Standard Deviation Calculator

Calculate standard deviation, variance, mean, median, mode, and range from your data set with steps

Data Input

Separated by comma, space, or newline

Quick Examples

Enter Your Data

Enter a set of numbers separated by commas to calculate standard deviation, variance, mean, median, mode, and range.

About Standard Deviation

What is Standard Deviation?

Standard deviation is a statistical measure that quantifies the amount of variation or dispersion in a set of data values. A low standard deviation indicates that the data points tend to be close to the mean, while a high standard deviation indicates that the data points are spread out over a wider range.

Population vs. Sample

Population standard deviation (σ) is used when your data represents an entire population. Sample standard deviation (s) is used when your data is a sample of a larger population, dividing by (n-1) instead of n to provide an unbiased estimate.
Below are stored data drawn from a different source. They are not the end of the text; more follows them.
/-- **`β := −½·(S ⊗ 1)` IS `gramS`-SKEW-HERMITIAN** (the glue's letter `hβs`): the skew relation `(gramR⊗L)·S + σ(S)ᵀ·(gramR⊗L) = 0` of `S ∈ Skew` mapped along
`L → ∏_{w∣v} L_w` (`σ ⊗ 1` on scalars, ★ `conjLocal_algebraMap`) and scaled by the `σ`-fixed scalar `−½`. [cite: Shimura1997, §18.1] -/
theorem beta_skew :
    ((-(⅟(2 : LocalRing L v) • (S : Matrix (Fin 2) (Fin 2) L).map (algebraMap L (LocalRing L v)))).map (conjLocal L (IsCMField.complexConj L) v))ᵀ *
        LocalSplitting.gramS (Fp L) L v 2 (gramR L e dV hdV dW hdW) +
      LocalSplitting.gramS (Fp L) L v 2 (gramR L e dV hdV dW hdW) *
        (-(⅟(2 : LocalRing L v) • (S : Matrix (Fin 2) (Fin 2) L).map (algebraMap L (LocalRing L v)))) = 0 := by
  set φ : L →+* LocalRing L v := algebraMap L (LocalRing L v) with hφ
  set S' : Matrix (Fin 2) (Fin 2) (LocalRing L v) := (S : Matrix (Fin 2) (Fin 2) L).map φ with hS'
  set G' : Matrix (Fin 2) (Fin 2) (LocalRing L v) := ((gramR L e dV hdV dW hdW).map (algebraMap (Fp L) L)).map φ with hG'
  have hGS : LocalSplitting.gramS (Fp L) L v 2 (gramR L e dV hdV dW hdW) = G' := gramS_eq_map L e dV hdV dW hdW v
  -- the skew relation mapped along `φ`
  have hskew : G' * S' + (S'.map (conjLocal L (IsCMField.complexConj L) v))ᵀ * G' = 0 := by
    have h0 := (mem_skewMatrices_iff _ _ _).1 S.2
    have h1 := congrArg (RingHom.mapMatrix φ) h0
    rw [map_add, map_mul, map_mul, map_zero, RingHom.mapMatrix_apply, RingHom.mapMatrix_apply, RingHom.mapMatrix_apply] at h1
    have hconj : (((S : Matrix (Fin 2) (Fin 2) L).map ((IsCMField.complexConj L : L ≃ₐ[Fp L] L) : L →+* L))ᵀ).map φ =
        (S'.map (conjLocal L (IsCMField.complexConj L) v))ᵀ := by
      ext i j
      simp only [Matrix.map_apply, Matrix.transpose_apply, hS', RingHom.coe_coe, hφ, conjLocal_algebraMap]
    rw [hconj] at h1
    exact h1
  -- `σ ⊗ 1` fixes `½`
  have hhalf : conjLocal L (IsCMField.complexConj L) v (⅟(2 : LocalRing L v)) = ⅟(2 : LocalRing L v) := by
    have h2 : conjLocal L (IsCMField.complexConj L) v (⅟(2 : LocalRing L v)) * 2 = 1 := by
      have := congrArg (conjLocal L (IsCMField.complexConj L) v) (invOf_mul_self (2 : LocalRing L v))
      rwa [map_mul, map_ofNat, map_one] at this
    calc conjLocal L (IsCMField.complexConj L) v (⅟(2 : LocalRing L v))
        = conjLocal L (IsCMField.complexConj L) v (⅟(2 : LocalRing L v)) * 2 * ⅟(2 : LocalRing L v) := by rw [mul_assoc, mul_invOf_self, mul_one]
      _ = ⅟(2 : LocalRing L v) := by rw [h2, one_mul]
  have hmap : (-(⅟(2 : LocalRing L v) • S')).map (conjLocal L (IsCMField.complexConj L) v) = -(⅟(2 : LocalRing L v) • S'.map (conjLocal L (IsCMField.complexConj L) v)) := by
    ext i j
    simp only [Matrix.map_apply, Matrix.neg_apply, Matrix.smul_apply, smul_eq_mul, map_neg, map_mul, hhalf]
  rw [hGS, hmap, Matrix.transpose_neg, Matrix.transpose_smul, Matrix.neg_mul, Matrix.smul_mul, Matrix.mul_neg, Matrix.mul_smul, ← neg_add, ← smul_add,
    add_comm, hskew, smul_zero, neg_zero]

/-- **`β · β⁻¹ = 1`** with `β⁻¹ := −2·(S⁻¹ ⊗ 1)` (the glue's letter `hββ`), `det S ≠ 0`. [cite: Shimura1997, §18.1] -/
theorem beta_mul_betaInv (hdet : (S : Matrix (Fin 2) (Fin 2) L).det ≠ 0) :
    (-(⅟(2 : LocalRing L v) • (S : Matrix (Fin 2) (Fin 2) L).map (algebraMap L (LocalRing L v)))) *
        (-((2 : LocalRing L v) • (S : Matrix (Fin 2) (Fin 2) L)⁻¹.map (algebraMap L (LocalRing L v)))) = 1 := by
  rw [Matrix.neg_mul, Matrix.mul_neg, neg_neg, Matrix.smul_mul, Matrix.mul_smul, smul_smul, invOf_mul_self, one_smul, ← Matrix.map_mul,
    Matrix.mul_nonsing_inv _ (Ne.isUnit hdet), Matrix.map_one _ (map_zero _) (map_one _)]

omit [IsCMField L] in
/-- an entry of `S ⊗ 1` above `w ∣ v` is the `w`-adic image of the entry of `S`. [folklore] -/
theorem map_algebraMap_apply (X : Matrix (Fin 2) (Fin 2) L) (i j : Fin 2) (w : UnitaryGroup.PlacesOver L v) :
    (X.map (algebraMap L (LocalRing L v))) i j w = ((X i j : L) : w.1.adicCompletion L) := by
  rw [Matrix.map_apply, Pi.algebraMap_apply]
  rfl

/-- **`β` IS INTEGRAL ABOVE `v`** (the glue's letter `hβ0`): `|β_{ij}|_w ≤ 1 = |ϖ_w|^0` from `S` integral above `v` and `|2|_w = 1`. [cite: Shimura1997, §18.1] -/
theorem beta_integral {π : v.adicCompletion (Fp L)}
    (h2v : ∀ w : UnitaryGroup.PlacesOver L v, ValuativeRel.valuation (w.1.adicCompletion L) (2 : w.1.adicCompletion L) = 1)
    (hS : ∀ (w : UnitaryGroup.PlacesOver L v) (i j : Fin 2), (((S : Matrix (Fin 2) (Fin 2) L) i j : L) : w.1.adicCompletion L) ∈ w.1.adicCompletionIntegers L)
    (i j : Fin 2) (w : UnitaryGroup.PlacesOver L v) :
    Valued.v ((-(⅟(2 : LocalRing L v) • (S : Matrix (Fin 2) (Fin 2) L).map (algebraMap L (LocalRing L v)))) i j w) ≤ Valued.v (toPlace v w π) ^ (0 : ℤ) := by
  have h2w : Valued.v ((2 : LocalRing L v) w) = 1 := by
    rw [Pi.ofNat_apply]
    exact (LocalSplitting.valuation_eq_one_iff_valued L w.1 _).1 (h2v w)
  have hhalf : Valued.v ((⅟(2 : LocalRing L v)) w) = 1 := by
    have h := congrArg (fun x : LocalRing L v => Valued.v (x w)) (invOf_mul_self (2 : LocalRing L v))
    simp only [Pi.mul_apply, Pi.one_apply, map_mul, map_one, h2w, mul_one] at h
    exact h
  rw [zpow_zero, Matrix.neg_apply, Pi.neg_apply, Valuation.map_neg, Matrix.smul_apply, smul_eq_mul, Pi.mul_apply, map_mul, hhalf, one_mul,
    map_algebraMap_apply]
  exact (HeightOneSpectrum.mem_adicCompletionIntegers _ _ _).1 (hS w i j)

/-- **`β⁻¹` IS INTEGRAL ABOVE `v`** (the glue's letter `hβinv0`): `|(β⁻¹)_{ij}|_w ≤ 1` from `S⁻¹` integral above `v` (and `|2|_w ≤ 1`). [cite: Shimura1997, §18.1] -/
theorem betaInv_integral {π : v.adicCompletion (Fp L)}
    (h2v : ∀ w : UnitaryGroup.PlacesOver L v, ValuativeRel.valuation (w.1.adicCompletion L) (2 : w.1.adicCompletion L) = 1)
    (hSinv : ∀ (w : UnitaryGroup.PlacesOver L v) (i j : Fin 2), (((S : Matrix (Fin 2) (Fin 2) L)⁻¹ i j : L) : w.1.adicCompletion L) ∈ w.1.adicCompletionIntegers L)
    (i j : Fin 2) (w : UnitaryGroup.PlacesOver L v) :
    Valued.v ((-((2 : LocalRing L v) • (S : Matrix (Fin 2) (Fin 2) L)⁻¹.map (algebraMap L (LocalRing L v)))) i j w) ≤ Valued.v (toPlace v w π) ^ (0 : ℤ) := by
  have h2w : Valued.v ((2 : LocalRing L v) w) = 1 := by
    rw [Pi.ofNat_apply]
    exact (LocalSplitting.valuation_eq_one_iff_valued L w.1 _).1 (h2v w)
  rw [zpow_zero, Matrix.neg_apply, Pi.neg_apply, Valuation.map_neg, Matrix.smul_apply, smul_eq_mul, Pi.mul_apply, map_mul, h2w, one_mul,
    map_algebraMap_apply]
  exact (HeightOneSpectrum.mem_adicCompletionIntegers _ _ _).1 (hSinv w i j)

end Beta

section Gram

variable {χv : ∀ w : UnitaryGroup.PlacesOver L v, (w.1.adicCompletion L)ˣ →* ℂˣ}

/-- the `w`-adic image of `gramR ⊗ L` has integral entries and unit determinant at a good place. [cite: GelbartRogawski1991, §3.1 (3.1.3)] -/
theorem gram_letters (hgood : LocalSplitting.IsGoodPlace (Fp L) L (imagUnit L) v 2 (gramR L e dV hdV dW hdW) χv) (w : UnitaryGroup.PlacesOver L v) :
    (∀ i j, Valued.v ((((gramR L e dV hdV dW hdW).map (algebraMap (Fp L) L)).map (algebraMap L (w.1.adicCompletion L))) i j) ≤ 1) ∧
      Valued.v (((gramR L e dV hdV dW hdW).map (algebraMap (Fp L) L)).map (algebraMap L (w.1.adicCompletion L))).det = 1 := by
  refine ⟨fun i j => ?_, ?_⟩
  · rw [Matrix.map_apply, Matrix.map_apply]
    have h := hgood.gram w i j
    rw [← map_one (ValuativeRel.valuation (w.1.adicCompletion L)), ← v_le_iff_valuation_le] at h
    rwa [map_one] at h
  · rw [← RingHom.mapMatrix_apply, ← RingHom.map_det, ← RingHom.mapMatrix_apply, ← RingHom.map_det]
    exact (LocalSplitting.valuation_eq_one_iff_valued L w.1 _).1 (hgood.gramDet w)

include hdV0 hdW0 in
/-- **the glue's letter `hTinv` at a good place**: `gramR⁻¹ ⊗ L` is integral above `v` (integral matrix with unit determinant ⇒ integral inverse,
★ `v_inv_apply_le_one_of_v_det_eq_one`; inverse commutes with scalar extension, ★ `map_nonsing_inv_of_isUnit_det`). [cite: GelbartRogawski1991, §3.1 (3.1.3)] -/
theorem gramR_inv_integral (hgood : LocalSplitting.IsGoodPlace (Fp L) L (imagUnit L) v 2 (gramR L e dV hdV dW hdW) χv) (w : UnitaryGroup.PlacesOver L v) (i j : Fin 2) :
    ValuativeRel.valuation (w.1.adicCompletion L) (algebraMap L (w.1.adicCompletion L) (algebraMap (Fp L) L ((gramR L e dV hdV dW hdW)⁻¹ i j))) ≤ 1 := by
  obtain ⟨hint, hdet⟩ := gram_letters L e dV hdV dW hdW v hgood w
  have hunit : IsUnit (gramR L e dV hdV dW hdW).det := isUnit_det_gramR₀ L e dV hdV hdV0 dW hdW hdW0
  have hunit' : IsUnit ((gramR L e dV hdV dW hdW).map (algebraMap (Fp L) L)).det := by
    rw [← RingHom.mapMatrix_apply, ← RingHom.map_det]; exact hunit.map _
  have h := SymplecticCartan.v_inv_apply_le_one_of_v_det_eq_one hint hdet i j
  rw [← map_nonsing_inv_of_isUnit_det _ hunit', ← map_nonsing_inv_of_isUnit_det _ hunit, Matrix.map_apply, Matrix.map_apply] at h
  rw [← map_one (ValuativeRel.valuation (w.1.adicCompletion L)), ← v_le_iff_valuation_le, map_one]
  exact h

include hdV0 hdW0 in
/-- **the glue's letters `hTb`, `hTib` at a good place**: the local Gram matrix `gramS = gramR ⊗ E_v` and its inverse have entries of valuation `≤ 1 = |ϖ_w|^0` above `v`.
[cite: GelbartRogawski1991, §3.1 (3.1.3)] -/
theorem gramS_letters (hgood : LocalSplitting.IsGoodPlace (Fp L) L (imagUnit L) v 2 (gramR L e dV hdV dW hdW) χv) {π : v.adicCompletion (Fp L)} :
    (∀ (i j : Fin 2) (w : UnitaryGroup.PlacesOver L v), Valued.v (LocalSplitting.gramS (Fp L) L v 2 (gramR L e dV hdV dW hdW) i j w) ≤ Valued.v (toPlace v w π) ^ (0 : ℤ)) ∧
      ∀ (i j : Fin 2) (w : UnitaryGroup.PlacesOver L v), Valued.v ((LocalSplitting.gramS (Fp L) L v 2 (gramR L e dV hdV dW hdW))⁻¹ i j w) ≤ Valued.v (toPlace v w π) ^ (0 : ℤ) := by
  have hunit : IsUnit (gramR L e dV hdV dW hdW).det := isUnit_det_gramR₀ L e dV hdV hdV0 dW hdW hdW0
  have hunit' : IsUnit ((gramR L e dV hdV dW hdW).map (algebraMap (Fp L) L)).det := by
    rw [← RingHom.mapMatrix_apply, ← RingHom.map_det]; exact hunit.map _
  refine ⟨fun i j w => ?_, fun i j w => ?_⟩
  · rw [zpow_zero, gramS_eq_map, map_algebraMap_apply, Matrix.map_apply]
    have h := hgood.gram w i j
    rw [← map_one (ValuativeRel.valuation (w.1.adicCompletion L)), ← v_le_iff_valuation_le, map_one] at h
    exact h
  · rw [zpow_zero, gramS_eq_map, ← map_nonsing_inv_of_isUnit_det _ hunit', ← map_nonsing_inv_of_isUnit_det _ hunit, map_algebraMap_apply, Matrix.map_apply]
    have h := gramR_inv_integral L e dV hdV dW hdW hdV0 hdW0 v hgood w i j
    rw [← map_one (ValuativeRel.valuation (w.1.adicCompletion L)), ← v_le_iff_valuation_le, map_one] at h
    exact h

end Gram

/-! ## §2 The identity at one place `v ∉ U(S,h)` from the good-place kit -/

section PerPlace

variable [MeasurableSpace ↥(unipDeltaLoc L e dV hdV dW hdW v)] [BorelSpace ↥(unipDeltaLoc L e dV hdV dW hdW v)]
Use sample standard deviation in most real-world scenarios.

Real-World Applications

Standard deviation is widely used in finance to measure investment risk, in manufacturing for quality control, in research for data analysis, and in education for grading on a curve. It helps determine how reliable the mean is as a representation of the data.

Interpreting Results

In a normal distribution, approximately 68% of data falls within one standard deviation of the mean, 95% within two standard deviations, and 99.7% within three standard deviations. This is known as the empirical rule or 68-95-99.7 rule.

Variance Formula & Standard Deviation Formula

Mean (Average): x̄ = Σx / n
Population Variance: σ² = Σ(x - x̄)² / n
Sample Variance: s² = Σ(x - x̄)² / (n - 1)
Population Standard Deviation: σ = √[Σ(x - x̄)² / n]
Sample Standard Deviation: s = √[Σ(x - x̄)² / (n - 1)]

How to Use the Standard Deviation Calculator

Calculate standard deviation in four simple steps

1

Enter Your Data

Type or paste your data set into the text area. Numbers can be separated by commas, spaces, or new lines.

2

Choose Type

Select "Population" if your data represents the entire group, or "Sample" if it represents a subset of a larger population.

3

Calculate

Click the "Calculate Standard Deviation" button to compute all statistical measures.

4

Review Results

View the results including mean, variance, standard deviation, median, mode, and range with detailed steps.

Standard Deviation Calculator FAQ

When should I use population vs. sample standard deviation?
Use population standard deviation (σ) when your data set includes every member of the population you are studying. Use sample standard deviation (s) when your data is a subset (sample) of a larger population. In practice, sample standard deviation is used more often because we rarely have data for an entire population. The key difference is that sample standard deviation divides by (n-1) instead of n.
What does a high standard deviation mean?
A high standard deviation means that the data points are spread out over a wide range of values, indicating high variability. For example, if test scores have a high standard deviation, it means students' scores varied widely from the average. Conversely, a low standard deviation means the data points are clustered closely around the mean.
Can standard deviation be negative?
No, standard deviation cannot be negative. Since it is calculated as the square root of variance (which is the average of squared deviations), it is always a non-negative number. A standard deviation of zero means all data points are identical.
What is the difference between variance and standard deviation?
Variance is the average of the squared differences from the mean, measured in squared units. Standard deviation is the square root of the variance, expressed in the same units as the original data. Standard deviation is generally more useful because it is in the same units as the data, making it easier to interpret.
How many data points do I need for a reliable standard deviation?
While you can calculate standard deviation with as few as 2 data points, a minimum of 30 data points is generally recommended for statistical reliability. For small samples (less than 30), the sample standard deviation may not accurately estimate the population standard deviation. Larger samples provide more reliable and stable estimates.